[Stored data]
import Summits.ABC.ABC.Theses.RootDecompB
import HarnessLib

/-!
# Route RootDecompB — split glue `KummerFloorCell5OfChildren` (item stmt-ABC-28113)

`BalKummerCell5 → LopKummerCell5 → KummerFloorCell5`
(`Summit.ABC.ABC.Theses.RootDecompB.KummerFloorCell5OfChildren`): the ε-tied archimedean proximity cut of
the level-5 Kummer cell `{c ≤ K·N₅(abc)⁴}` — `C := max C_Bal C_Lop` and the case split
`c^(1−ε) < min(a,b)` (balanced) vs `min(a,b) ≤ c^(1−ε)` (lopsided) (lens-6 gen-5 KummerProximityCut,
kernel `cell5Glue`; cell decomp-abc writer LANDING LIST, door B).  Bookkeeping only (size S); proves
neither `ABC` nor any crux.
-/

set_option linter.dupNamespace false

namespace Summit.ABC.ABC.Theorems

/-- Item stmt-ABC-28113, literally the route decl `RootDecompB.KummerFloorCell5OfChildren`. -/
theorem rootDecompB_kummerFloorCell5OfChildren_proof :
    Summit.ABC.ABC.Theses.RootDecompB.KummerFloorCell5OfChildren := by
  unfold Summit.ABC.ABC.Theses.RootDecompB.KummerFloorCell5OfChildren
    Summit.ABC.ABC.Theses.RootDecompB.BalKummerCell5 Summit.ABC.ABC.Theses.RootDecompB.LopKummerCell5
    Summit.ABC.ABC.Theses.RootDecompB.KummerFloorCell5
  intro hBal hLop K ε hε
  obtain ⟨C₁, hC₁, h₁⟩ := hBal K ε hε
  obtain ⟨C₂, hC₂, h₂⟩ := hLop K ε hε
  refine ⟨max C₁ C₂, lt_max_of_lt_left hC₁, fun a b c ht hcell => ?_⟩
  have hR0 : (0 : ℝ) ≤ ((Literature.NumberTheory.DiophantineGeometry.rad a b c : ℕ) : ℝ) ^ (1 + ε) :=
    Real.rpow_nonneg (Nat.cast_nonneg _) _
  rcases lt_or_ge ((c : ℝ) ^ (1 - ε)) ((min a b : ℕ) : ℝ) with hbal | hlop
  · exact (h₁ a b c ht hcell hbal).trans_le (mul_le_mul_of_nonneg_right (le_max_left _ _) hR0)
  · exact (h₂ a b c ht hcell hlop).trans_le (mul_le_mul_of_nonneg_right (le_max_right _ _) hR0)

end Summit.ABC.ABC.Theorems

DESCRIPTION OF THE TASK
Where a line of the records has the string "obtain", return that line.

RESPONSE TO THE EXERCISE
  obtain ⟨C₁, hC₁, h₁⟩ := hBal K ε hε
  obtain ⟨C₂, hC₂, h₂⟩ := hLop K ε hε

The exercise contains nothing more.